Things that seem related but aren’t:
Today I went to the hospital about my eyes for the 5th time. It’s been a surprising constant over six months that have turned upside down in virtually every other way. Ever since I started experiencing blurry vision in September, the pattern has been the same: go to the hospital (or GP, or eye doctor), have them tell me I’m suffering from (dry eyes, an infection, something else), attempt to figure out why (with a diagnosis that always changes), and prescribe me different eye drops.
They couldn’t figure it out. An infection? Contacts? A reaction to preservatives?
8 doctors, 8 different ideas, each with their own favorite eye drops.
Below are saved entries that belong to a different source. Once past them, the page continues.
import Literature.Computability.Complexity.RandomKSatPairPolyBasic
import Literature.Computability.Complexity.RandomKSatBalanceRoot
import Literature.Computability.Complexity.RandomKSatPairPolyNearHalf
import Literature.Computability.Complexity.RandomKSatPairPolyNearOne
import Literature.Computability.Complexity.RandomKSatPhiLowerBound
import HarnessLib

/-!
# Achlioptas–Peres, Lemma 8: the second-moment exponent is dominated by its value at `1/2`

Assembly of the analytic part of AP2004 (D. Achlioptas, Y. Peres, J. Amer. Math. Soc. 17 (2004);
arXiv:cs/0305009), Lemma 8 (p. 16): *with `ξ(α) = ε₀` on `[1/10, 9/10]` and `ε₀/2` otherwise,
for `k ≥ 166` and `r ≤ ρ_k`, `g_r(1/2, ε₀) > g_r(α, ξ(α))` for all `α ≠ 1/2`, and `g_r'' < 0` at
`1/2`* — in the quantitative form consumed by the Laplace bound
`Literature.Combinatorics.sum_choose_mul_pow_le_two_pow`: with
`q(α) = min(F_{λ₀}(α), ρ^k F_{λ₁}(α)) / F_{λ₀}(1/2)` (`ρ = λ₀/λ₁`, `λ₀ = 1 - ε₀`, `λ₁ = 1 - ε₀/2`;
the `min` is the "`inf_{ε ≤ ε₀}`" of AP (50) restricted to the two values actually used), there is
`κ > 0` with `q(α)^r ≤ exp(spinRate(2α-1) - κ(2α-1)²)` for all `α ∈ [0,1]` and all
`0 ≤ r ≤ L_k - δ_k - 1`, `L_k = 2^k log 2 - (k+1) log 2/2 - 1`,
`δ_k = 15k²/2^k + E_k` (`E_k` of `RandomKSatPairPolyNearOne.lean`). We take `k ≥ 1024`
(AP: `k ≥ 166`; only the existence of some `k₀` matters downstream).

Ingredients: Option A on `[1/2, 9/10]` (`pairPoly_div_rpow_le_exp_near_half`, with the
curvature hypothesis discharged here: `curvature_le` — AP (32)–(33) with `9/10`, Corollary 2),
Option B on `[9/10, 1]` (`optionB_of_le` + `phi_lower_bound`), AP Lemma 4 for `α < 1/2`
(`pairPoly_half_sub_le_half_add`), and the balancing root (`exists_balance_eps`).

## Results (all proved)

* `three_mul_sq_le_pow` (`3k² ≤ (10/9)^k`, `k ≥ 100`), `pairPoly_half_ge` (`F_{λ₀}(1/2) ≥ 2^k/4`),
  `curvature_le` (`r F'' ≤ 2F` on `[1/2, 9/10]` for `r ≤ 2^k log 2`, `k ≥ 100`);
* `optionB_bound_ge` — `L_k - δ_k ≤ S((1-ε₁)^k(B - αC) - E_k)` on `[9/10, 1]` (from
  `phi_lower_bound`); `optionB_rpow_le` — Option B exponentiated with the margin
  `κ ≤ (3/10) δ_k/(L_k - δ_k)` for `r ≤ L_k - 2δ_k`; numerical facts `pow_81_50_ge`,
  `pow_9_5_ge`, `errorE_le_three` (`E_k ≤ 3`);
* `domination` — the statement above (AP Lemma 8, quantitative), for `0 ≤ r ≤ L_k - 2δ_k`.
-/

noncomputable section

namespace Literature.Computability.Complexity

open Set Real Literature.Probability.LatticeModels

namespace RandomKSat

/-! ### Curvature on `[1/2, 9/10]` (AP Corollary 2) -/

/-- `3k² ≤ (10/9)^k` for `k ≥ 100` (so `k² (9/10)^k ≤ 1/3`). [folklore] -/
theorem three_mul_sq_le_pow {k : ℕ} (hk : 100 ≤ k) : 3 * (k : ℝ) ^ 2 ≤ (10 / 9) ^ k := by
  have h : ∀ n : ℕ, 3 * ((n + 100 : ℕ) : ℝ) ^ 2 ≤ (10 / 9) ^ (n + 100) := by
    intro n
    induction n with
    | zero => norm_num
    | succ n ih =>
      have e : ((10 : ℝ) / 9) ^ (n + 1 + 100) = 10 / 9 * (10 / 9) ^ (n + 100) := by ring
      rw [e]
      push_cast at ih ⊢
      have hn : (0 : ℝ) ≤ n := Nat.cast_nonneg n
      nlinarith [ih]
  obtain ⟨n, rfl⟩ : ∃ n, k = n + 100 := ⟨k - 100, by omega⟩
  exact h n

/-- `F_{λ₀}(1/2) ≥ 2^k/4` for `λ₀ = 1 - ε₀`, `ε₀ ≤ 4/2^k`, `k ≥ 5`
(`2^k F(1/2) = ((2-ε₀)^k - 1)²` and `(2-ε₀)^k ≥ 2^k - 2k`). [cite: AchlioptasPeres2004, eq. (35) p. 13] -/
theorem pairPoly_half_ge {k : ℕ} (hk : 5 ≤ k) {ε₀ : ℝ} (h4 : ε₀ ≤ 4 / 2 ^ k) :
    2 ^ k / 4 ≤ pairPoly k (1 - ε₀) (1 / 2) := by
  have h2k : (0 : ℝ) < 2 ^ k := pow_pos two_pos k
  have h16 := four_mul_le_two_pow (by omega : 4 ≤ k)
  have hk' : (5 : ℝ) ≤ k := by exact_mod_cast hk
  -- `8(k-1) ≤ 2^k`
  have h8 : 8 * ((k : ℝ) - 1) ≤ 2 ^ k := by
    have h := four_mul_le_two_pow (show 4 ≤ k - 1 by omega)
    have e1 : ((k - 1 : ℕ) : ℝ) = (k : ℝ) - 1 := by push_cast [Nat.cast_sub (by omega : 1 ≤ k)]; ring
    rw [e1] at h
    have e2 : (2 : ℝ) ^ k = 2 * 2 ^ (k - 1) := by
      rw [← pow_succ']; congr 1; omega
    rw [e2]; linarith
  rw [← mul_le_mul_iff_right₀ h2k, pairPoly_half']
  have e : (1 : ℝ) + (1 - ε₀) = 2 - ε₀ := by ring
  rw [e]
  -- `(2-ε₀)^k ≥ (2 - 4/2^k)^k = 2^k (1 - 2/2^k)^k ≥ 2^k (1 - 2k/2^k) = 2^k - 2k`
  have hbase : 2 - 4 / 2 ^ k ≤ 2 - ε₀ := by linarith
  have hbase0 : 0 ≤ 2 - 4 / (2 : ℝ) ^ k := by
    rw [sub_nonneg, div_le_iff₀ h2k]; linarith
  have hpow : (2 - 4 / 2 ^ k) ^ k ≤ (2 - ε₀) ^ k := pow_le_pow_left₀ hbase0 hbase k
  have hbern : (2 : ℝ) ^ k - 2 * k ≤ (2 - 4 / 2 ^ k) ^ k := by
    have e2 : (2 : ℝ) - 4 / 2 ^ k = 2 * (1 - 2 / 2 ^ k) := by ring
    rw [e2, mul_pow]
    have h := one_add_mul_le_pow (show (-2 : ℝ) ≤ -(2 / 2 ^ k) by
      have : (2 : ℝ) / 2 ^ k ≤ 2 / 16 := div_le_div_of_nonneg_left (by norm_num) (by norm_num) (by linarith)
      linarith) k
    have e3 : (1 : ℝ) + -(2 / 2 ^ k) = 1 - 2 / 2 ^ k := by ring
    rw [e3] at h
    have e4 : (2 : ℝ) ^ k * (1 + k * -(2 / 2 ^ k)) = 2 ^ k - 2 * k := by field_simp; ring
    calc (2 : ℝ) ^ k - 2 * k = 2 ^ k * (1 + k * -(2 / 2 ^ k)) := e4.symm
      _ ≤ 2 ^ k * (1 - 2 / 2 ^ k) ^ k := mul_le_mul_of_nonneg_left h h2k.le
  have hc0 : (2 : ℝ) ^ k / 2 ≤ (2 - ε₀) ^ k - 1 := by linarith
  have hc0' : 0 ≤ (2 : ℝ) ^ k / 2 := by positivity
  calc (2 : ℝ) ^ k * (2 ^ k / 4) = (2 ^ k / 2) ^ 2 := by ring
    _ ≤ ((2 - ε₀) ^ k - 1) ^ 2 := pow_le_pow_left₀ hc0' hc0 2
Meanwhile, the rug felt like it was being pulled out from under me. Work stopped going well. The people I built my life around at Oxford left. My relationship was in tatters. My body was failing me, with separate trips to the hospital for a broken nose and also some scary tests that, with hindsight, don’t seem like such a big deal but definitely were at the time.
I spent much of the last six months angry, first with God, and later with people that I love. Obsessing with the endings, as everything around me seemed to be taken away.
Today, I walked into the hospital, saw the eye doctor. He looked through my charts and got my story. Then he looked in my eyes. I was fine. There were no pock marks on my eyes. My eyes had healed themselves.
They never figured out what it was. Never got the diagnosis correct. But given enough time, I was able to heal.
And I can’t help but see it as a little invitation. To stop obsessing about the endings. To start to lift my eyes towards the beginnings and opportunities in front of me.
I don’t have to know what went wrong. Enough time can heal.